(Saved entries)
────────────────────────────────────────
import Summits.QuantumFields.BalabanUV.T4Continuum.Support.NE9BridgeSizeInduction

/-!
# NE9BridgeSizeInductionOn — LOCATED CORRECTION O-ne9p1g32-1 of the END's BOX BINDER `hbox`, kernel part 1: the size
# induction and the vacuum-subtracted bridge END re-cut with the box read-out asked ONLY AT ARISING TABLES (`hboxOn`)
# (cell `pub-balaban`, T4-DAG §2 node U3 ∕ §6 NE9; BINDER row NE9 OWNER lineage `b2b-balaban-t4-ne9-p1`, generation 32;
# sheet `t4/b2b-balaban-t4-ne9-p1/g32/TABLE-HALF-NE9-g32.md` §2 = finding OBJ-NE9-g32-1)

HONEST FRAMING (T4-DAG PAGE 1).  Rung (B)+1 on a FIXED finite torus with `FlowStep.BetaPertH` and (B) explicit — NOT infinite
volume, NOT a mass gap, NOT the Clay problem.  NE9 (`T4OutputRate.NE9` ∧ `FadingMemory`) is a cell NEW ESTIMATE, NOT PRINTED in
[I] = [Balaban1987RG1] (CMP **109**), [II] = [Balaban1988RG2Cluster] (CMP **116**), NOT discharged here («NE9 ⇐ the named
binders»; 0∕18 leaves instantiated on Bałaban's objects; spine PROVED 0∕9).  HONEST DEPENDENCY (cell line, verbatim): continuum
YM on T⁴ ⇐ BetaPertH ∧ nine spine estimates (0/9 proved); BetaPertH ⇐ (D1) ∧ (D4) ∧ CAP+tail; G-an2-4 gates asym, D1 and
NE2/3/4.  Bookkeeping over the ABSTRACT carriers; every analytic input a DISPLAYED binder; quotations for TYPES only (ABSOLUTE
RULE).  `FlowStep.BetaPertH`, (B), (B^μ) do not occur.  0 sorry.

THE FINDING (OBJ-NE9-g32-1, owner, located; class «binder stronger than used — blocks the natural instantiation»; nothing landed
is false).  Every END of the lineage from `NE9BridgeSizeInduction` upward displays the box read-out
`hbox : ∀ k (Q : ι → ℝ), (∀ y, |Q y| ≤ wt k y · sizeRadius τ N k) → ρ k Q ∈ 𝒜 k` — the (1.36)-weighted output BOX read into the
admissible configuration set `𝒜 k` of the activities, FOR EVERY TABLE OF THE BOX.  Its ONLY consumers are the two call sites of
`NE9BridgeSizeInduction.termSize_of_recursion_vacSub` (and P2's `T4HistoryLipschitzSegment.termSize_of_recursion`), both at
ARISING tables `Q := T k g′ (E g)`, `g, g′ ∈ W` — the channel of the functional's OWN earlier family.  For the instantiation
(sheet §1: the table slot of NE9's chart face is read by NE5's measure-theoretic `activity … (hist : B13HistM P)`, whose `Hist` is
the CLOSED SUBSPACE of tables MEASURABLE in the field argument, `B13HistMeasurable`), the index `ι` of the species channel of record
codes the output domain, the chart point AND the field argument POINTWISE (`CurData`: `y ↦` the VALUE of the (1.23)-piece), so an
arbitrary table of the box is NOT a regular table: a TOTAL reading `ρ k` satisfying `hρ` (weighted 1-Lipschitz, all pairs) AND
`hbox` (all of the box into an `𝒜 k` on which the DISPLAYED `TwoPointKP`∕`hCup` speak of Bałaban's activities) has no honest
construction — a junk branch for irregular tables violates `hρ` across the branch, and an `𝒜 k` containing irregular tables makes
the displayed `TwoPointKP` a statement about junk integrals.  Arising tables ARE regular (channels of ADMISSIBLE = analytic
families; [II] (1.34) p. 9: 𝐕′_k «defined and analytic on 𝔘^c_{k+1} × {B′}» — an M∕T-row of the instancer), so the binder the
END actually USES is instantiable.  REPAIR (this file + the pass-through twins up the chain): replace `hbox` by
`hboxOn : ∀ k, ∀ g ∈ W, ∀ g′ ∈ W, (∀ y, |T k g′ (E g) y| ≤ wt k y · sizeRadius τ N k) → ρ k (T k g′ (E g)) ∈ 𝒜 k`.
* §1 **`termSize_of_recursion_vacSub_on`** — `NE9BridgeSizeInduction.termSize_of_recursion_vacSub` VERBATIM with `hbox ↦ hboxOn`
  (same 45-line strong induction; the two call sites are arising tables);
* §2 **`ne9_and_fadingMemory_of_couplingTwoPoint_vacSub_sizeInduction_on`** — §3 of that module VERBATIM with `hbox ↦ hboxOn`
  (the NE9 half `NE9VacuumSubtractedBridge.ne9_and_fadingMemory_of_couplingTwoPoint_vacSub` takes the DERIVED occupation `hocc`
  and is unchanged);
* §3 `hboxOn_of_hbox` — the old binder implies the new one (so every landed END is a COROLLARY of its `…_on` twin; nothing
  landed is weakened or withdrawn).
The twins of the six pass-through layers (`NE9MarginalProjectionEnd` `…_compProj`∕`…_margProj`, `NE9ChannelSumMargProj`,
`NE9SizeFedCoupling` `…_fed`, `NE9Lemma1SpeciesEnd`, `NE9SizeFedCouplingSpecies(ReadOut)` `…_fedA3`) are mechanical (binder text
`hbox ↦ hboxOn`, callee `↦ …_on`) and follow.  DISGUISE TEST: no new estimate; a binder WEAKENED to its use.

References (TYPES only): [Balaban1987RG1] T. Bałaban, CMP **109** (1987) 249–301, (0.23) p. 256, (1.18) p. 263, (2.12)–(2.14)
p. 268; [Balaban1988RG2Cluster] T. Bałaban, CMP **116** (1988) 1–22, (1.34)–(1.36) p. 9, Lemma 3 (2.38) p. 20, (2.41) p. 21.
Summits-side NEW work (LEAN PLACEMENT RULE); imports `NE9BridgeSizeInduction` BY NAME; modifies nothing.
-/

noncomputable section

namespace Summit.QuantumFields.BalabanUV.T4Continuum.NE9BridgeSizeInductionOn

open scoped BigOperators
open Literature.Probability.LatticeModels
open Literature.MathematicalPhysics.QuantumFieldTheory.Balaban1983to89
open Literature.MathematicalPhysics.QuantumFieldTheory.Balaban1983to89.T4OutputRate
open Literature.MathematicalPhysics.QuantumFieldTheory.Balaban1983to89.T4ActivityLipschitz
open Literature.MathematicalPhysics.QuantumFieldTheory.Balaban1983to89.T4HistoryLipschitzRecursion
open Literature.MathematicalPhysics.QuantumFieldTheory.Balaban1983to89.T4HistoryLipschitzOuter
open Literature.MathematicalPhysics.QuantumFieldTheory.Balaban1983to89.T4HistoryLipschitzActivity
open Literature.MathematicalPhysics.QuantumFieldTheory.Balaban1983to89.T4HistoryLipschitzActivity (ClusterGeom)
open Literature.MathematicalPhysics.QuantumFieldTheory.Balaban1983to89.T4HistoryLipschitzSegment
open Summit.QuantumFields.BalabanUV.T4Continuum.NE9LastCouplingBridge
open Summit.QuantumFields.BalabanUV.T4Continuum.NE9VacuumSubtractedBridge

variable {C : Carriers} (G : ClusterGeom C) {Bg : Type} {Pot : Type*} [NormedAddCommGroup Pot]

/-! ## §1 The size induction under the vacuum-subtracted representation, box read-out AT ARISING TABLES ONLY -/

/-- **SIZE INDUCTION, VACUUM-SUBTRACTED, `hboxOn`** — `NE9BridgeSizeInduction.termSize_of_recursion_vacSub` with the box read-out
(R′) asked only at the ARISING tables `T k g′ (E g)`, `g, g′ ∈ W` (its two call sites): EVERY history obeys `TermSize E W κ N` AND
every occurring (hybrid) table is admissible.  Same strong induction on the creation step.
[cite: Balaban1987RG1, (0.23) p.256, (1.18) p.263, (2.14) p.268; Balaban1988RG2Cluster, (1.34)-(1.36) p.9, (2.41) p.21] -/
theorem termSize_of_recursion_vacSub_on {ι : Type} {E : Functional C Bg} {W : Set (ℕ → ℝ)} {Adm : Set (Bg → C.Dom → ℝ)}
    {T : ℕ → (ℕ → ℝ) → (Bg → C.Dom → ℝ) → ι → ℝ} {Ψ : ℕ → ℝ → (ι → ℝ) → Bg → C.Dom → ℝ}
    {act : ℕ → ℝ → Bg → Pot → G.P → ℂ} {𝒜 : ℕ → Set Pot} {n : ℕ → ℝ → Bg → G.P → ℝ} {lip : ℕ → ℝ} {a d : G.P → ℝ}
    {δ : C.Dom → ℝ} {B₀ p₀ N : ℕ → ℝ} {κ : ℝ} {wt : ℕ → ι → ℝ} {τ : ℕ → ℕ → ℝ} (ρ : ℕ → (ι → ℝ) → Pot) (U₀ : Bg)
    (explZ : ℕ → Bg → C.Dom → ℝ) (hAdm : AdmissibleTerms E W Adm) (hsize : ChannelSizeNN Adm T κ wt τ)
    (hfac : Factorises E W T Ψ) (hK : TwoPointKP G W act 𝒜 n lip a d) (hdec : G.DecayExtract δ d)
    (hpin : G.PinBudget a δ B₀ κ)
    (hreprV : ∀ (k : ℕ) (s : ℝ) (P : ι → ℝ) (U : Bg) (X : C.Dom),
      Ψ k s P U X = (G.newTerm act k s U X (ρ k P)).re - (G.newTerm act k s U₀ X (ρ k P)).re + explZ k U X)
    (hexplZ : ∀ (k : ℕ) (U : Bg) (X : C.Dom), C.scale X = k + 1 → |explZ k U X| ≤ Real.exp (-(κ * C.d X)) * p₀ k)
    (hbase : ∀ g ∈ W, ∀ (U : Bg) (X : C.Dom), C.scale X = 0 → |E g U X| ≤ Real.exp (-(κ * C.d X)) * N 0)
    (hNsucc : ∀ j, p₀ j + 2 * B₀ j ≤ N (j + 1)) (hNnn : ∀ j, 0 ≤ N j)
    (hboxOn : ∀ (k : ℕ), ∀ g ∈ W, ∀ g' ∈ W,
      (∀ y, |T k g' (E g) y| ≤ wt k y * sizeRadius τ N k) → ρ k (T k g' (E g)) ∈ 𝒜 k) :
    TermSize E W κ N ∧ ∀ g ∈ W, ∀ g' ∈ W, ∀ k : ℕ, ρ k (T k g' (E g)) ∈ 𝒜 k := by
  have main : ∀ (m : ℕ), ∀ g ∈ W, ∀ (U : Bg) (X : C.Dom), C.scale X ≤ m →
      |E g U X| ≤ Real.exp (-(κ * C.d X)) * N (C.scale X) := by
    intro m
    induction m with
    | zero =>
        intro g hg U X hX
        have h0 : C.scale X = 0 := Nat.le_zero.mp hX
        rw [h0]
        exact hbase g hg U X h0
    | succ k ih =>
        intro g hg U X hX
        rcases Nat.lt_or_ge (C.scale X) (k + 1) with hlt | hge
        · exact ih g hg U X (Nat.lt_succ_iff.mp hlt)
        · have hXk : C.scale X = k + 1 := le_antisymm hX hge
          have hocc : ρ k (T k g (E g)) ∈ 𝒜 k :=
            hboxOn k g hg g hg fun y => hsize k g (E g) (hAdm.1 g hg) N hNnn (fun U' X' hX' => ih g hg U' X' hX') y
          have hnew : ∀ V : Bg, |(G.newTerm act k (g k) V X (ρ k (T k g (E g)))).re| ≤ B₀ k * Real.exp (-(κ * C.d X)) :=
            fun V => (Complex.abs_re_le_norm _).trans (norm_newTerm_le_of_twoPointKP G hK hdec hpin hg hXk (U := V) hocc)
          have he := hexplZ k U X hXk
          rw [hfac g hg k U X hXk, hXk, hreprV]
          calc |(G.newTerm act k (g k) U X (ρ k (T k g (E g)))).re - (G.newTerm act k (g k) U₀ X (ρ k (T k g (E g)))).re +
                  explZ k U X|
              ≤ |(G.newTerm act k (g k) U X (ρ k (T k g (E g)))).re - (G.newTerm act k (g k) U₀ X (ρ k (T k g (E g)))).re| +
                  |explZ k U X| := abs_add_le _ _
            _ ≤ (|(G.newTerm act k (g k) U X (ρ k (T k g (E g)))).re| +
                  |(G.newTerm act k (g k) U₀ X (ρ k (T k g (E g)))).re|) + |explZ k U X| :=
                add_le_add (abs_sub _ _) le_rfl
            _ ≤ (B₀ k * Real.exp (-(κ * C.d X)) + B₀ k * Real.exp (-(κ * C.d X))) + Real.exp (-(κ * C.d X)) * p₀ k :=
                add_le_add (add_le_add (hnew U) (hnew U₀)) he
            _ = Real.exp (-(κ * C.d X)) * (p₀ k + 2 * B₀ k) := by ring
            _ ≤ Real.exp (-(κ * C.d X)) * N (k + 1) := mul_le_mul_of_nonneg_left (hNsucc k) (Real.exp_nonneg _)
  have hT : TermSize E W κ N := fun g hg U X => main (C.scale X) g hg U X le_rfl
  exact ⟨hT, fun g hg g' hg' k =>
    hboxOn k g hg g' hg' fun y => hsize k g' (E g) (hAdm.1 g hg) N hNnn (fun U X _ => hT g hg U X) y⟩

/-! ## §2 The vacuum-subtracted END with the occupation DERIVED from `hboxOn` -/

/-- **NE9 ∧ FADING MEMORY ∧ THE TERM SIZE BOUND, occupation DERIVED (vacuum-subtracted representation), `hboxOn`** —
`NE9BridgeSizeInduction.ne9_and_fadingMemory_of_couplingTwoPoint_vacSub_sizeInduction` VERBATIM except that (R′) is the box
read-out at ARISING tables `hboxOn`; §1 supplies `hocc`, the NE9 half is `NE9VacuumSubtractedBridge.…_vacSub` unchanged.
[cite: Balaban1987RG1, (1.18) p.263 and (2.12)-(2.14) p.268; Balaban1988RG2Cluster, (1.34)-(1.36) p.9, Lemma 3 (2.38) p.20, (2.41) p.21] -/
theorem ne9_and_fadingMemory_of_couplingTwoPoint_vacSub_sizeInduction_on [NormedSpace ℂ Pot] {ι : Type} {E : Functional C Bg}
    {W : Set (ℕ → ℝ)} {Adm : Set (Bg → C.Dom → ℝ)} {T : ℕ → (ℕ → ℝ) → (Bg → C.Dom → ℝ) → ι → ℝ}
    {Ψ : ℕ → ℝ → (ι → ℝ) → Bg → C.Dom → ℝ} {act : ℕ → ℝ → Bg → Pot → G.P → ℂ} {𝒜 : ℕ → Set Pot}
    {n : ℕ → ℝ → Bg → G.P → ℝ} {lip clip : ℕ → ℝ} {a d : G.P → ℝ} {δ : C.Dom → ℝ}
    {κ B lipbar clipbar qTbar τbar ω : ℝ} {wt : ℕ → ι → ℝ} {τ : ℕ → ℕ → ℝ} {qT p₀ N : ℕ → ℝ}
    (ρ : ℕ → (ι → ℝ) → Pot) (U₀ : Bg) (explZ : ℕ → Bg → C.Dom → ℝ) (h0 : ScaleZeroFree E W)
    (hAdm : AdmissibleTerms E W Adm) (hres : AdmRestrict Adm) (hadd : ChannelAdditive Adm T)
    (hsum : ChannelStepSum Adm T) (hstep : ChannelSizeAtStepNN Adm T κ wt τ) (hfac : Factorises E W T Ψ)
    (hclip0 : ∀ k, 0 ≤ clip k)
    (hCup : ∀ g ∈ W, ∀ g' ∈ W, ∀ (k : ℕ) (U : Bg) (X : C.Dom), C.scale X = k + 1 → ∀ Q ∈ 𝒜 k, ∀ γ ∈ G.vol X,
      ‖act k (g k) U Q γ‖ ≤ n k (g' k) U γ ∧
        ‖act k (g k) U Q γ - act k (g' k) U Q γ‖ ≤ clip k * |g k - g' k| * n k (g' k) U γ)
    (hqT0 : ∀ k, 0 ≤ qT k)
    (hTcup : ∀ g ∈ W, ∀ g' ∈ W, ∀ (k : ℕ) (y : ι), |T k g (E g) y - T k g' (E g) y| ≤ wt k y * (qT k * |g k - g' k|))
    (hreprV : ∀ (k : ℕ) (s : ℝ) (P : ι → ℝ) (U : Bg) (X : C.Dom),
      Ψ k s P U X = (G.newTerm act k s U X (ρ k P)).re - (G.newTerm act k s U₀ X (ρ k P)).re + explZ k U X)
    (hclipb : ∀ k, clip k ≤ clipbar) (hqTb : ∀ k, qT k ≤ qTbar)
    (hK : TwoPointKP G W act 𝒜 n lip a d) (hdec : G.DecayExtract δ d) (hpin : G.PinBudget a δ (fun _ => B) κ)
    (hρ : ∀ (k : ℕ) (P P' : ι → ℝ) (M : ℝ), (∀ y, |P y - P' y| ≤ wt k y * M) → ‖ρ k P - ρ k P'‖ ≤ M)
    -- the size-induction data (B0), (XZ), (N′), (R′-on) — in place of the occupation hypothesis `hocc`
    (hexplZ : ∀ (k : ℕ) (U : Bg) (X : C.Dom), C.scale X = k + 1 → |explZ k U X| ≤ Real.exp (-(κ * C.d X)) * p₀ k)
    (hbase : ∀ g ∈ W, ∀ (U : Bg) (X : C.Dom), C.scale X = 0 → |E g U X| ≤ Real.exp (-(κ * C.d X)) * N 0)
    (hNsucc : ∀ j, p₀ j + 2 * B ≤ N (j + 1)) (hNnn : ∀ j, 0 ≤ N j)
    (hboxOn : ∀ (k : ℕ), ∀ g ∈ W, ∀ g' ∈ W,
      (∀ y, |T k g' (E g) y| ≤ wt k y * sizeRadius τ N k) → ρ k (T k g' (E g)) ∈ 𝒜 k)
    (hB : 0 ≤ B) (hlipb : ∀ k, lip k ≤ lipbar) (hτbar : 0 ≤ τbar) (hω : 0 ≤ ω) (hpos : 0 < ω + 8 * lipbar * B * τbar)
    (hτ : ∀ k j, j ≤ k → 0 ≤ τ k j ∧ τ k j ≤ τbar * ω ^ (k - j)) :
    TermSize E W κ N ∧
      NE9 E W κ (prodModuli (8 * clipbar * B + 8 * lipbar * B * qTbar) fun _ => ω + 8 * lipbar * B * τbar) ∧
        FadingMemory ((8 * clipbar * B + 8 * lipbar * B * qTbar) / (ω + 8 * lipbar * B * τbar))
          (ω + 8 * lipbar * B * τbar)
          (prodModuli (8 * clipbar * B + 8 * lipbar * B * qTbar) fun _ => ω + 8 * lipbar * B * τbar) := by
  obtain ⟨hT, hocc⟩ := termSize_of_recursion_vacSub_on G ρ U₀ explZ hAdm (channelSizeNN_of_perStepNN hres hsum hstep) hfac
    hK hdec hpin hreprV hexplZ hbase hNsucc hNnn hboxOn
  exact ⟨hT, ne9_and_fadingMemory_of_couplingTwoPoint_vacSub G ρ U₀ explZ h0 hAdm hres hadd hsum hstep hfac hclip0 hCup hqT0
    hTcup hreprV hclipb hqTb hK hdec hpin hρ hocc hB hlipb hτbar hω hpos hτ⟩

/-! ## §3 The landed binder implies the re-cut one -/

omit [NormedAddCommGroup Pot] in
/-- [folklore] **`hbox ⇒ hboxOn`**: the box read-out for all tables of the box implies the box read-out at arising tables — every
landed END of the lineage is a corollary of its `…_on` twin (nothing landed is weakened). -/
theorem hboxOn_of_hbox {ι : Type} {E : Functional C Bg} {W : Set (ℕ → ℝ)} {T : ℕ → (ℕ → ℝ) → (Bg → C.Dom → ℝ) → ι → ℝ}
    {𝒜 : ℕ → Set Pot} {wt : ℕ → ι → ℝ} {τ : ℕ → ℕ → ℝ} {N : ℕ → ℝ} (ρ : ℕ → (ι → ℝ) → Pot)
    (hbox : ∀ (k : ℕ) (P : ι → ℝ), (∀ y, |P y| ≤ wt k y * sizeRadius τ N k) → ρ k P ∈ 𝒜 k) :
    ∀ (k : ℕ), ∀ g ∈ W, ∀ g' ∈ W, (∀ y, |T k g' (E g) y| ≤ wt k y * sizeRadius τ N k) → ρ k (T k g' (E g)) ∈ 𝒜 k :=
  fun k _ _ _ _ hP => hbox k _ hP

end Summit.QuantumFields.BalabanUV.T4Continuum.NE9BridgeSizeInductionOn

end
────────────────────────────────────────
PROBLEM TO WORK ON →
Which lines of the data hold the string "RULE"? Return each of them.

OUTPUT OF THE TASK →
RULE).  `FlowStep.BetaPertH`, (B), (B^μ) do not occur.  0 sorry.
Summits-side NEW work (LEAN PLACEMENT RULE); imports `NE9BridgeSizeInduction` BY NAME; modifies nothing.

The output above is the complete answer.